I'd suggest that the AP account of the interview implies a context for the dicussion - perhaps an unspoken understanding about the moral "players" of the hypothetical situation - which took "male prostitutes" to mean "homosexual male prostitutes." Now, I offer this because it's really the only way I have of making sense of what the Pope might have meant - if he really said it - by saying that, for these folks, "contraception isn't a central issue." In male-to-female (vaginal) sexual relations, it would be very hard to see how the use of a condom doesn't translate into an instance of the contraceptive moral act. However, in homosexual relations - a perversion of the life-giving act of sex between a man and a woman - the condom is not bound up with the object of the act in the same way, as with the example of masturbation given above. In this case, there's not question of disrupting conception since conception is impossible. Thus, - in terms of individual action, which is the focus of the Pope's remarks (as distinct from social planning to combat an epidemic) - the choice of the male to use a condom could be the kind of "first step" toward "responsibility" the Pope acknowledges. Plenty of objections will be raised to this, and it really forms the kernel of a whole other discussion. Suffice to say for now that the condom in this situation is not part of the intrinsically evil act of contraception; rather, it is something impacting the circumstantial and intentional parts of the moral action of sodomy, which is already intrinsically disordered. On the finer points of this we can - and I imagine will - have further debate.

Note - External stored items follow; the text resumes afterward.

/-- **The ramified-twist clause for `χ ∘ det`** (Jacquet–Langlands 1970, Prop. 3.5 with
Lemma 3.9: `L(s, χ ⊗ π) = 1` for `π` spherical and `χ` ramified).  For `π` irreducible smooth on
`GL₂(F)` with a non-zero `GL₂(𝒪_F)`-fixed vector and a continuous (open kernel) character
`χ : Fˣ → ℂˣ` which is ramified (`χ(u) ≠ 1` for some unit `u`), every JPSS `L`-polynomial of
`(π ⊗ (χ ∘ det), 𝟙)` at the invariant measure of `natDegree_le_finrank_of_hasRSLFactor` is `1`.
[cite: JacquetLanglands1970, Prop. 3.5 and Lemma 3.9] [cite: Gelbart1975, Thm. 6.15] -/
theorem eq_one_of_hasRSLFactor_twist_det_of_spherical
    [MeasurableSpace (GL (Fin 1) F ⧸ upperUnitriangular (Fin 1) F)]
    [BorelSpace (GL (Fin 1) F ⧸ upperUnitriangular (Fin 1) F)]
    (πv : SmoothIrrep (GL (Fin 2) F)) (hsph : ∃ v : πv.V, v ≠ 0 ∧ v ∈ πv.ρ.fixedPoints (glInt 2 F))
    (χ : Fˣ →* ℂˣ) (hχ : IsOpen (χ.ker : Set Fˣ))
    (hram : ∃ u : Fˣ, valuation F (u : F) = 1 ∧ χ u ≠ 1)
    {ψ : AddChar F Circle} (hψ : ψ.IsContinuousNontrivial) :
    ∃ ν : Measure (GL (Fin 1) F ⧸ upperUnitriangular (Fin 1) F),
      SMulInvariantMeasure (GL (Fin 1) F) (GL (Fin 1) F ⧸ upperUnitriangular (Fin 1) F) ν ∧
      IsFiniteMeasureOnCompacts ν ∧ ν.IsOpenPosMeasure ∧
      ∀ P : ℂ[X], HasRSLFactor Nat.one_lt_two
        (πv.ρ.twist (χ.comp (Matrix.GeneralLinearGroup.det : GL (Fin 2) F →* Fˣ)))
        (Representation.trivial ℂ (GL (Fin 1) F) ℂ) ψ ν P → P = 1 := by
  refine eq_one_of_hasRSLFactor_twist_of_spherical πv hsph _ ?_ ?_ hψ
  · have hker : ((χ.comp (Matrix.GeneralLinearGroup.det : GL (Fin 2) F →* Fˣ)).ker : Set (GL (Fin 2) F)) =
        (Matrix.GeneralLinearGroup.det : GL (Fin 2) F →* Fˣ) ⁻¹' (χ.ker : Set Fˣ) := by
      ext g
      simp [MonoidHom.mem_ker]
    rw [hker]
    exact hχ.preimage Matrix.GeneralLinearGroup.continuous_det
  · obtain ⟨u, hu, hχu⟩ := hram
    refine ⟨u, hu, ?_⟩
    have hdet : Matrix.GeneralLinearGroup.det (diagGL2 u 1 : GL (Fin 2) F) = u := by
      apply Units.ext
      rw [Matrix.GeneralLinearGroup.val_det_apply, coe_diagGL2, Matrix.det_fin_two_of]
      simp
    rwa [MonoidHom.coe_comp, Function.comp_apply, hdet]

In the meantime, we will have to wait and see what clarification comes out about these comments - as surely some clarification must. If the Pope meant male prostitution in general... well, then I simply must join the droves of perplexed readers waiting with eyebrows raised. Regardless,though, of what may be forthcoming, it is essential for any understanding of this discussion to know ahead of time what the Church means in Her teaching about condoms and contraception, about the end of the sexual act and the problems of its disordering. These notions a little clearer in our minds, we will be better poised to make sense of whatever it is the Holy Father really did say to Peter Seewald, and therefore help give this issue the nuance it requires (which certainly will be wanting in the main-stream media's treatment).